Они выскользнули в промозглый поздний вечер, и Готтфрид снова вспомнил, что совершенно зря не надел кашне. Тем более, он не собирался отказываться от поездки вниз, но теперь не только его изначальные планы, но и прогулка с Марией оказалась под угрозой. Разве что у нее найдется что-то подходящее, но откуда? Партийным полагались кашне строго установленного образца.

— Вниз? — уточнил Алоиз.

— Так точно.

Готтфрид летел на автопилоте. Перед его глазами все еще стояло несколько строк из дневника.

Ах, если бы я только мог создать не оружие массового поражения, но нечто точечное, направленное… Это сделало бы возможным ведение войн на совершенно ином уровне. Не пришлось бы пускать в расход молодых ребят, у которых впереди вся жизнь, в качестве пушечного мяса. Можно было бы прицельно уничтожить тех, кто ответственен за разжигание войн, тех, кто играет этими детьми, точно фигурами на шахматной доске…

========== Глава 10 ==========

— Вы оба сегодня грустны и молчаливы, — обеспокоенно заметила Мария. — Что-то случилось?

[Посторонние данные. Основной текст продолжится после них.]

/-- **[OURS · W4.6 rung (ii-2), brick B11b] The non-snc locus of finitely many prime divisors on a
regular quasi-excellent surface is a finite set of closed points.** `X` regular, integral, Noetherian,
quasi-excellent, `topologicalKrullDim X ≤ 2`; `S` a finite set of points of codimension one and `L`
the list of their prime divisor ideal sheaves `𝓘_{cl ζ}`: the points `y` with `¬ SNCAt L y` form a
finite set of closed points (they lie in the union of the bad sets of the branches,
`finite_badSet_branch`; off it `SNCAt` holds by `sncAt_of_forall_not_mem_support` /
`sncAt_of_stalkIdeal_eq_span_singleton`). NOT a statement of the manuscript.
[cite: Kollar2007, (3.111) Step 3] -/
theorem finite_setOf_not_sncAt_primeDivisorIdeal (hX : Scheme.IsRegular X)
    (hXe : Scheme.IsQuasiExcellent X) (hdim : topologicalKrullDim X ≤ 2) {S : Set X} (hS : S.Finite)
    (hS1 : ∀ ζ ∈ S, Order.coheight ζ = 1) :
    {y : X | ¬ SNCAt (hS.toFinset.toList.map primeDivisorIdeal) y}.Finite ∧
      ∀ y : X, ¬ SNCAt (hS.toFinset.toList.map primeDivisorIdeal) y → IsClosed ({y} : Set X) := by
  classical
  set L := hS.toFinset.toList.map primeDivisorIdeal with hL
  have hmemL : ∀ D, D ∈ L ↔ ∃ ζ ∈ S, primeDivisorIdeal ζ = D := by
    intro D
    simp only [hL, List.mem_map, Finset.mem_toList, Set.Finite.mem_toFinset]
  -- the bad set: union over `ζ ∈ S` of the bad sets of the branches
  set B : Set X := ⋃ ζ ∈ S, {y : X | ζ ⤳ y ∧
      (¬ IsRegularLocalRing (X.presheaf.stalk y ⧸ stalkIdeal (primeDivisorIdeal ζ) y) ∨
        ∃ ζ' ∈ S, ζ' ≠ ζ ∧ ζ' ⤳ y)} with hB
  have hBfin : B.Finite :=
    hS.biUnion fun ζ hζ => (finite_badSet_branch hXe hdim (hS1 ζ hζ) hS hS1).1
  have hBcl : ∀ y ∈ B, IsClosed ({y} : Set X) := by
    intro y hy
    obtain ⟨ζ, hζ, hy'⟩ := Set.mem_iUnion₂.mp hy
    exact (finite_badSet_branch hXe hdim (hS1 ζ hζ) hS hS1).2 y hy'.1 hy'.2
  -- off the bad set, `SNCAt L y`
  have hgood : ∀ y : X, y ∉ B → SNCAt L y := by
    intro y hyB
    by_cases hex : ∃ ζ ∈ S, ζ ⤳ y
    · obtain ⟨ζ, hζS, hζy⟩ := hex
      have huniq : ∀ ζ' ∈ S, ζ' ⤳ y → ζ' = ζ := by
        intro ζ' hζ'S hζ'y
        by_contra hne
        exact hyB (Set.mem_iUnion₂.mpr ⟨ζ, hζS, hζy, Or.inr ⟨ζ', hζ'S, hne, hζ'y⟩⟩)
      have hbr : IsRegularLocalRing (X.presheaf.stalk y ⧸ stalkIdeal (primeDivisorIdeal ζ) y) := by
        by_contra h
        exact hyB (Set.mem_iUnion₂.mpr ⟨ζ, hζS, hζy, Or.inl h⟩)
      haveI := hX y
      obtain ⟨p, hp, hpeq⟩ := exists_stalkIdeal_primeDivisorIdeal_eq_span
        (Scheme.IsRegular.uniqueFactorizationMonoid_stalk hX) hζy (hS1 ζ hζS)
      rw [hpeq] at hbr
      refine sncAt_of_stalkIdeal_eq_span_singleton L (hX y) ?_ hp.ne_zero hbr ?_ ?_
      · exact (IsLocalRing.mem_maximalIdeal _).mpr hp.not_unit
      · rintro ⟨D₁, hD₁, hy₁⟩ ⟨D₂, hD₂, hy₂⟩
        obtain ⟨ζ₁, hζ₁, rfl⟩ := (hmemL D₁).mp hD₁
        obtain ⟨ζ₂, hζ₂, rfl⟩ := (hmemL D₂).mp hD₂
        have e₁ := huniq ζ₁ hζ₁ ((mem_support_primeDivisorIdeal_iff ζ₁ y).mp hy₁)
        have e₂ := huniq ζ₂ hζ₂ ((mem_support_primeDivisorIdeal_iff ζ₂ y).mp hy₂)
        apply Subtype.ext
        change primeDivisorIdeal ζ₁ = primeDivisorIdeal ζ₂
        rw [e₁, e₂]
      · rintro ⟨D, hD, hyD⟩
        obtain ⟨ζ₁, hζ₁, rfl⟩ := (hmemL D).mp hD
        have e₁ := huniq ζ₁ hζ₁ ((mem_support_primeDivisorIdeal_iff ζ₁ y).mp hyD)
        change stalkIdeal (primeDivisorIdeal ζ₁) y = Ideal.span {p}
        rw [e₁, hpeq]
    · refine sncAt_of_forall_not_mem_support L (hX y) fun D hD hyD => ?_
      obtain ⟨ζ, hζ, rfl⟩ := (hmemL D).mp hD
      exact hex ⟨ζ, hζ, (mem_support_primeDivisorIdeal_iff ζ y).mp hyD⟩
  refine ⟨hBfin.subset fun y hy => ?_, fun y hy => hBcl y ?_⟩
  · by_contra h
    exact hy (hgood y h)
  · by_contra h
    exact hy (hgood y h)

Алоиз только хмыкнул, бросив беглый взгляд в сторону столика, за которым сидела Магдалина в обществе Штайнбреннера. Готтфрид отметил, что на столе стояла ваза с букетом цветов. Подобные букеты, скромные, лаконичные, но из хороших цветов и со вкусом составленные, продавались в основном на верхних ярусах. На нижних цветы и вовсе не жаловали: выращивание не задетых радиацией растений обходилось дорого.

— Раньше она бы к партийцу ни за что на свете не подошла бы, — проговорила Мария. — Но после того, как пообщалась с вами… Простите, я сейчас, — она поднялась и отошла в сторону кухни.

Алоиз молча осушил стопку. Готтфрид с ненавистью уставился на стакан содовой. Хотелось выпить — хотя бы кружку пива. Он ощущал, что этот день будто выпил из него все без остатка, вытянул все жилы, а завтра обещало быть ничуть не легче. Да еще и Алоиз…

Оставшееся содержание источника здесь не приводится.